Dataset entries:
# # #

/-- **(A)₂ for `200160bb1` from Fukuda's two-layer criterion with `n₀ = 0` DISCHARGED — ONE displayed numeric equality** (a `C1″-RES` row
with EVEN `h(ℚ(P))`, `d = -16680`; k4-w2's `bsdp_two_200160bb1_of_fukudaCertificate_pointField` displayed the two-conjunct `hcert`). Granted
`hLim2`; displayed: `rank₂ Cl(ℚ(θ, √2)) = rank₂ Cl(ℚ(θ))` (census `cyc3 = [2]`, `cyc6 = [4]`), `θ` any root of `X³ + (-2)X² + (-29)X + (-120)`. KERNEL: `ℚ(P) = ℚ(β) = ℚ(θ)`
(`β = 361562 + (-84876)θ + (-14757)θ²` a root of the `2`-division cubic), Fukuda's index `0` from an EVEN-INDEX CERTIFICATE `u = [0, -1, -1]`, `v = [0, -1, 0]` (`N(2 − m'³) = -255853312694546481414473091513903198`, `8 ∤`), Fukuda Thm. 1 (2) (`_holds`).
[cite: Lim2017FineSelmer, §3 Thm. 3.5 and Lemma 3.2] [cite: Fukuda1994, Thm. 1 (2), p. 264] -/
theorem conjA_two_200160bb1_of_fukudaLayers
    (hLim2 : Lim2017.thm35_at_two_fineSelmerDual_moduleFinite_of_classicalMuVanishes_of_le_divisionField_four)
    {θ : AlgebraicClosure ℚ} (hθ : aeval θ (Cubic.toPoly ⟨1, ((-2 : ℤ) : ℚ), ((-29 : ℤ) : ℚ), ((-120 : ℤ) : ℚ)⟩) = 0)
    (h01 : haveI : FiniteDimensional ℚ (IntermediateField.adjoin ℚ {θ}) :=
        IntermediateField.adjoin.finiteDimensional ((AlgebraicClosure.isAlgebraic ℚ).isAlgebraic θ).isIntegral
      haveI : NumberField (IntermediateField.adjoin ℚ {θ}) := NumberField.mk
      ∀ κL : ZpExtension (IntermediateField.adjoin ℚ {θ}) 2, κL.IsCyclotomic → classGroupPRank κL 1 = classGroupPRank κL 0)
    (κ : ZpExtension ℚ 2) (hκ : κ.IsCyclotomic) :
    haveI := isElliptic_200160bb1'
    ∃ (γ : absoluteGaloisGroup ℚ) (D : (⟨0, ((0 : ℤ) : ℚ), 0, ((-1046032063923 : ℤ) : ℚ), ((411780464906411878 : ℤ) : ℚ)⟩ : WeierstrassCurve ℚ).FineSelmerDualData κ γ),
      Module.Finite ℤ_[2] (RestrictScalars ℤ_[2] (IwasawaAlgebra 2) D.X) := by
  haveI := isElliptic_200160bb1'
  have hθ' : θ ^ 3 + (-2 : AlgebraicClosure ℚ) * θ ^ 2 + (-29 : AlgebraicClosure ℚ) * θ + (-120 : AlgebraicClosure ℚ) = 0 := by
    have := hθ
    simp only [Cubic.toPoly, map_one, one_mul, aeval_add, aeval_mul, aeval_C, aeval_X_pow, aeval_X,
      eq_ratCast, Rat.cast_intCast] at this
    push_cast at this
    linear_combination this
  set β : AlgebraicClosure ℚ := algebraMap ℚ (AlgebraicClosure ℚ) (361562 : ℚ) +
      algebraMap ℚ (AlgebraicClosure ℚ) (-84876 : ℚ) * θ + algebraMap ℚ (AlgebraicClosure ℚ) (-14757 : ℚ) * θ ^ 2 with hβdef
  have hβ : aeval β (Cubic.toPoly ⟨1, ((0 : ℤ) : ℚ), ((-1046032063923 : ℤ) : ℚ), ((411780464906411878 : ℤ) : ℚ)⟩) = 0 := by
    simp only [Cubic.toPoly, map_one, one_mul, aeval_add, aeval_mul, aeval_C, aeval_X_pow, aeval_X, eq_ratCast,
      Rat.cast_intCast]
    rw [hβdef]
    simp only [eq_ratCast]
    push_cast
    linear_combination ((-673674702107004 : AlgebraicClosure ℚ) + (-299663968415895 : AlgebraicClosure ℚ) * θ + (-61877333120958 : AlgebraicClosure ℚ) * θ ^ 2 + (-3213617856093 : AlgebraicClosure ℚ) * θ ^ 3) * hθ'
  have hadj : IntermediateField.adjoin ℚ {β} = IntermediateField.adjoin ℚ {θ} := by
    apply le_antisymm
    · rw [IntermediateField.adjoin_simple_le_iff, hβdef]
      have hθmem := IntermediateField.mem_adjoin_simple_self ℚ θ
      exact add_mem (add_mem (algebraMap_mem _ _) (mul_mem (algebraMap_mem _ _) hθmem))
        (mul_mem (algebraMap_mem _ _) (pow_mem hθmem 2))
    · rw [IntermediateField.adjoin_simple_le_iff]
      have hθeq : θ = algebraMap ℚ (AlgebraicClosure ℚ) (1715429128911329/427832148375 : ℚ) +
          algebraMap ℚ (AlgebraicClosure ℚ) (-2909744551/855664296750 : ℚ) * β +
          algebraMap ℚ (AlgebraicClosure ℚ) (-4919/855664296750 : ℚ) * β ^ 2 := by
        rw [hβdef]; simp only [eq_ratCast]; push_cast
        linear_combination (((803591987371 : AlgebraicClosure ℚ) / 47536905375) + ((119022883559 : AlgebraicClosure ℚ) / 95073810750) * θ) * hθ'
      rw [hθeq]
      have hβmem := IntermediateField.mem_adjoin_simple_self ℚ β
      exact add_mem (add_mem (algebraMap_mem _ _) (mul_mem (algebraMap_mem _ _) hβmem))
        (mul_mem (algebraMap_mem _ _) (pow_mem hβmem 2))
  obtain ⟨P₀, hP₀, hP₀eq⟩ := exists_geomTorsion_two_eq_some_root ((0 : ℤ) : ℚ) ((-1046032063923 : ℤ) : ℚ)
    ((411780464906411878 : ℤ) : ℚ) hβ
  have hF : IntermediateField.fixedField (MulAction.stabilizer (absoluteGaloisGroup ℚ) P₀) =
      IntermediateField.adjoin ℚ {θ} := by
    rw [fixedField_stabilizer_eq_adjoin_root _ _ _ hβ hP₀eq, ← hadj]
    -- the two `Algebra ℚ ℚ̄` instance paths agree
    congr 1
  have hirr := irreducible_cubic_d16680n
  haveI : FiniteDimensional ℚ (IntermediateField.adjoin ℚ {θ}) :=
    IntermediateField.adjoin.finiteDimensional ((AlgebraicClosure.isAlgebraic ℚ).isAlgebraic θ).isIntegral
  haveI : NumberField (IntermediateField.adjoin ℚ {θ}) := NumberField.mk
  obtain ⟨B, -, hB⟩ := exists_ringOfIntegers_cubic_root (p := -2) (q := -29) (r := -120) hθ
  have h3 := finrank_adjoin_eq_three_of_irreducible hirr hθ
  have hz : (2 : 𝓞 (IntermediateField.adjoin ℚ {θ})) - (((80640 : ℤ) : 𝓞 (IntermediateField.adjoin ℚ {θ})) + ((29688 : ℤ) : 𝓞 (IntermediateField.adjoin ℚ {θ})) * B + ((5219 : ℤ) : 𝓞 (IntermediateField.adjoin ℚ {θ})) * B ^ 2) ^ 3 =
      ((-31322721666628318 : ℤ) : 𝓞 (IntermediateField.adjoin ℚ {θ})) + (-11613947827985404 : ℤ) * B + (-2021601237788599 : ℤ) * B ^ 2 := by
    push_cast; linear_combination (((-256652792504036 : ℤ) : 𝓞 (IntermediateField.adjoin ℚ {θ})) + ((-29932088426283 : ℤ) : 𝓞 (IntermediateField.adjoin ℚ {θ})) * B + ((-2710231595422 : ℤ) : 𝓞 (IntermediateField.adjoin ℚ {θ})) * B ^ 2 + ((-142154918459 : ℤ) : 𝓞 (IntermediateField.adjoin ℚ {θ})) * B ^ 3) * hB
  have hN : ¬ (8 : ℤ) ∣ Algebra.norm ℤ ((2 : 𝓞 (IntermediateField.adjoin ℚ {θ})) - (((80640 : ℤ) : 𝓞 (IntermediateField.adjoin ℚ {θ})) + ((29688 : ℤ) : 𝓞 (IntermediateField.adjoin ℚ {θ})) * B + ((5219 : ℤ) : 𝓞 (IntermediateField.adjoin ℚ {θ})) * B ^ 2) ^ 3) := by
    rw [hz]
    exact not_eight_dvd_norm_coords _ h3 B hirr hB (-31322721666628318) (-11613947827985404) (-2021601237788599) (N := -255853312694546481414473091513903198)
      (by simp only [Matrix.one_fin_three, Matrix.det_fin_three, Matrix.add_apply, Matrix.smul_apply, sq, Matrix.mul_apply,
        Fin.sum_univ_three, Matrix.of_apply, Matrix.cons_val', Matrix.cons_val_zero, Matrix.cons_val_one, Matrix.cons_val_two,
        Matrix.head_cons, Matrix.tail_cons, Matrix.empty_val', Matrix.cons_val_fin_one, smul_eq_mul]; norm_num) (by norm_num)
  exact fineSelmerDual_moduleFinite_two_of_totallyRamified_of_rank_succ_eq_pointField hLim2 _ hP₀ hF
    (forall_totallyRamifiedFrom_zero_adjoin_of_evenIndexCertificate (p := -2) (q := -29) (r := -120) hirr hθ
      (((0 : ℤ) : 𝓞 (IntermediateField.adjoin ℚ {θ})) + ((-1 : ℤ) : 𝓞 (IntermediateField.adjoin ℚ {θ})) * B + ((-1 : ℤ) : 𝓞 (IntermediateField.adjoin ℚ {θ})) * B ^ 2) (((0 : ℤ) : 𝓞 (IntermediateField.adjoin ℚ {θ})) + ((-1 : ℤ) : 𝓞 (IntermediateField.adjoin ℚ {θ})) * B + ((0 : ℤ) : 𝓞 (IntermediateField.adjoin ℚ {θ})) * B ^ 2) (((120 : ℤ) : 𝓞 (IntermediateField.adjoin ℚ {θ})) + ((59 : ℤ) : 𝓞 (IntermediateField.adjoin ℚ {θ})) * B + ((9 : ℤ) : 𝓞 (IntermediateField.adjoin ℚ {θ})) * B ^ 2) (((80640 : ℤ) : 𝓞 (IntermediateField.adjoin ℚ {θ})) + ((29688 : ℤ) : 𝓞 (IntermediateField.adjoin ℚ {θ})) * B + ((5219 : ℤ) : 𝓞 (IntermediateField.adjoin ℚ {θ})) * B ^ 2)
      (by push_cast; linear_combination (((4 : ℤ) : 𝓞 (IntermediateField.adjoin ℚ {θ})) + ((1 : ℤ) : 𝓞 (IntermediateField.adjoin ℚ {θ})) * B) * hB) (by push_cast; linear_combination (((1224 : ℤ) : 𝓞 (IntermediateField.adjoin ℚ {θ})) + ((81 : ℤ) : 𝓞 (IntermediateField.adjoin ℚ {θ})) * B) * hB) hN)
    h01 κ hκ

end Summit.BirchSwinnertonDyer.BirchSwinnertonDyer.Theorems.AddKatoTwo

end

# # #

Set down, exactly as they appear, the lines above from the first one to the line that holds "displayed the two-conjunct", both included, please, and no others.

▸ **TASK RESPONSE**
/-- **(A)₂ for `200160bb1` from Fukuda's two-layer criterion with `n₀ = 0` DISCHARGED — ONE displayed numeric equality** (a `C1″-RES` row
with EVEN `h(ℚ(P))`, `d = -16680`; k4-w2's `bsdp_two_200160bb1_of_fukudaCertificate_pointField` displayed the two-conjunct `hcert`). Granted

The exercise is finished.